----- Data for review -----

import Literature.Analysis.FluidPDE.PassiveVectorTensorBlockIdentity
import Literature.Analysis.FluidPDE.PassiveVectorTensorEnergyDecay
import Literature.Analysis.ODE.TwoScaleLeakageGronwall
import HarnessLib

/-!
# Weak tensor-viscosity passive-vector solutions: a spectrally separated block that starts EMPTY stays almost empty
# (slow leakage of fluctuation data, window-local form)

Analysis/FluidPDE proof-support file (everything proved; no definitions, no named facts).  Setting: `A = 0`, constant
tensor in a Legendre–Hadamard window `NearIso 𝔸 lo hi`, `0 < lo`, carrier `b` essentially bounded by `M`, datum
`w₀ ∈ L²` weakly divergence free whose Fourier coefficients VANISH on a finite symmetric block `S` of frequencies
`|k| ≤ κ₀`.  Suppose that, for a.e. time, every mode of the solution OUTSIDE `S` has `|k|² ≥ ρ > 0` (spectral separation).
Then the BLOCK ENERGY `p(t) = Σ_{k∈S} ‖ŵ(t)(k)‖²` obeys, for a.e. `t ∈ (0,T)`,

  `p(t) ≤ (2 d M κ₀)² / (π lo ρ)² · exp((2 d M κ₀)² t / (lo ρ)) · ‖w₀‖²`   (`ae_block_energy_le_of_datum_off_block`).

Mechanism: the companion of `PassiveVectorTensorFastBlock.ae_complement_energy_le` with the roles of the data exchanged.
The exact energy equality (`ae_tendsto_setIntegral_symbForm`) minus the exact block identity (`ae_block_energy_identity`)
gives the two-point inequality `q(t) − q(s) ≤ ∫_{(s,t]} (−2Flux_S − 2λ q)` for the complement energy `q` (`λ = 4π² lo ρ`),
the block identity gives `p(t) ≤ ∫_{(0,t]} 2Flux_S` (the block starts empty), and the flux only sees the complement:
`|Flux_S| ≤ d M √q · 2πκ₀ √p` (`ae_blockFlux_eq_remainder`).  The two-scale Grönwall lemma
(`Literature.Analysis.ODE.slow_le_of_two_scale_exchange`) closes: the transient deposits `√p ≲ (η/λ)√q₀`, after which only
the slow rate `η²/λ` survives.  Consumer: clause (F_T) — window-local slow leakage of fluctuation data,
`lowEnergy L (u t) ≤ C·(cL²/(n²ν²))·exp(C·(L²/(n²ν))·t)·‖F‖²` — of the K1L tensor cell package (`CellEnergyClausesWNoE`,
stub `stub_cellEnergyT` of `LagrangianRenormalisationStep`, route `SolenoidalFractalHomogenisation`, cell `ad-ideate`): along
the `1/n`-periodic cell carrier the sectors `±ℓ + nℤ^d` decouple, so for the union of the sectors meeting `{|k| ≤ L}` one
takes `S = {|k| ≤ L}`, `κ₀ = L`, `ρ = n²/4`, `M ∼ 1/n`, `lo ∼ ν lo_S/n²`.

## References

* J. C. Robinson, J. L. Rodrigo, W. Sadowski, *The three-dimensional Navier–Stokes equations* (CUP 2016), §4.2, (4.20). [`RobinsonRodrigoSadowski2016`]
* R. Temam, *Navier–Stokes Equations* (1984), Ch. III §1 Lemma 1.2. [`Temam1984`]
-/

noncomputable section

open MeasureTheory Set Filter Function TopologicalSpace Complex UnitAddTorus
open scoped ENNReal NNReal InnerProductSpace ComplexConjugate Topology

namespace Literature.Analysis.FluidPDE

namespace Torus

variable {d : Type*} [Fintype d] [DecidableEq d]

namespace IsWeakTensorPassiveVectorOn

variable {T : ℝ} {𝔸 : Visc4 d} {b w : ℝ → UnitAddTorus d → EuclideanSpace ℝ d} {w₀ : UnitAddTorus d → EuclideanSpace ℝ d}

-----

Write back every line of the material exactly as it was provided.

import Literature.Analysis.FluidPDE.PassiveVectorTensorBlockIdentity
import Literature.Analysis.FluidPDE.PassiveVectorTensorEnergyDecay
import Literature.Analysis.ODE.TwoScaleLeakageGronwall
import HarnessLib

/-!
# Weak tensor-viscosity passive-vector solutions: a spectrally separated block that starts EMPTY stays almost empty
# (slow leakage of fluctuation data, window-local form)

Analysis/FluidPDE proof-support file (everything proved; no definitions, no named facts).  Setting: `A = 0`, constant
tensor in a Legendre–Hadamard window `NearIso 𝔸 lo hi`, `0 < lo`, carrier `b` essentially bounded by `M`, datum
`w₀ ∈ L²` weakly divergence free whose Fourier coefficients VANISH on a finite symmetric block `S` of frequencies
`|k| ≤ κ₀`.  Suppose that, for a.e. time, every mode of the solution OUTSIDE `S` has `|k|² ≥ ρ > 0` (spectral separation).
Then the BLOCK ENERGY `p(t) = Σ_{k∈S} ‖ŵ(t)(k)‖²` obeys, for a.e. `t ∈ (0,T)`,

  `p(t) ≤ (2 d M κ₀)² / (π lo ρ)² · exp((2 d M κ₀)² t / (lo ρ)) · ‖w₀‖²`   (`ae_block_energy_le_of_datum_off_block`).

Mechanism: the companion of `PassiveVectorTensorFastBlock.ae_complement_energy_le` with the roles of the data exchanged.
The exact energy equality (`ae_tendsto_setIntegral_symbForm`) minus the exact block identity (`ae_block_energy_identity`)
gives the two-point inequality `q(t) − q(s) ≤ ∫_{(s,t]} (−2Flux_S − 2λ q)` for the complement energy `q` (`λ = 4π² lo ρ`),
the block identity gives `p(t) ≤ ∫_{(0,t]} 2Flux_S` (the block starts empty), and the flux only sees the complement:
`|Flux_S| ≤ d M √q · 2πκ₀ √p` (`ae_blockFlux_eq_remainder`).  The two-scale Grönwall lemma
(`Literature.Analysis.ODE.slow_le_of_two_scale_exchange`) closes: the transient deposits `√p ≲ (η/λ)√q₀`, after which only
the slow rate `η²/λ` survives.  Consumer: clause (F_T) — window-local slow leakage of fluctuation data,
`lowEnergy L (u t) ≤ C·(cL²/(n²ν²))·exp(C·(L²/(n²ν))·t)·‖F‖²` — of the K1L tensor cell package (`CellEnergyClausesWNoE`,
stub `stub_cellEnergyT` of `LagrangianRenormalisationStep`, route `SolenoidalFractalHomogenisation`, cell `ad-ideate`): along
the `1/n`-periodic cell carrier the sectors `±ℓ + nℤ^d` decouple, so for the union of the sectors meeting `{|k| ≤ L}` one
takes `S = {|k| ≤ L}`, `κ₀ = L`, `ρ = n²/4`, `M ∼ 1/n`, `lo ∼ ν lo_S/n²`.

## References

* J. C. Robinson, J. L. Rodrigo, W. Sadowski, *The three-dimensional Navier–Stokes equations* (CUP 2016), §4.2, (4.20). [`RobinsonRodrigoSadowski2016`]
* R. Temam, *Navier–Stokes Equations* (1984), Ch. III §1 Lemma 1.2. [`Temam1984`]
-/

noncomputable section

open MeasureTheory Set Filter Function TopologicalSpace Complex UnitAddTorus
open scoped ENNReal NNReal InnerProductSpace ComplexConjugate Topology

namespace Literature.Analysis.FluidPDE

namespace Torus

variable {d : Type*} [Fintype d] [DecidableEq d]

namespace IsWeakTensorPassiveVectorOn

variable {T : ℝ} {𝔸 : Visc4 d} {b w : ℝ → UnitAddTorus d → EuclideanSpace ℝ d} {w₀ : UnitAddTorus d → EuclideanSpace ℝ d}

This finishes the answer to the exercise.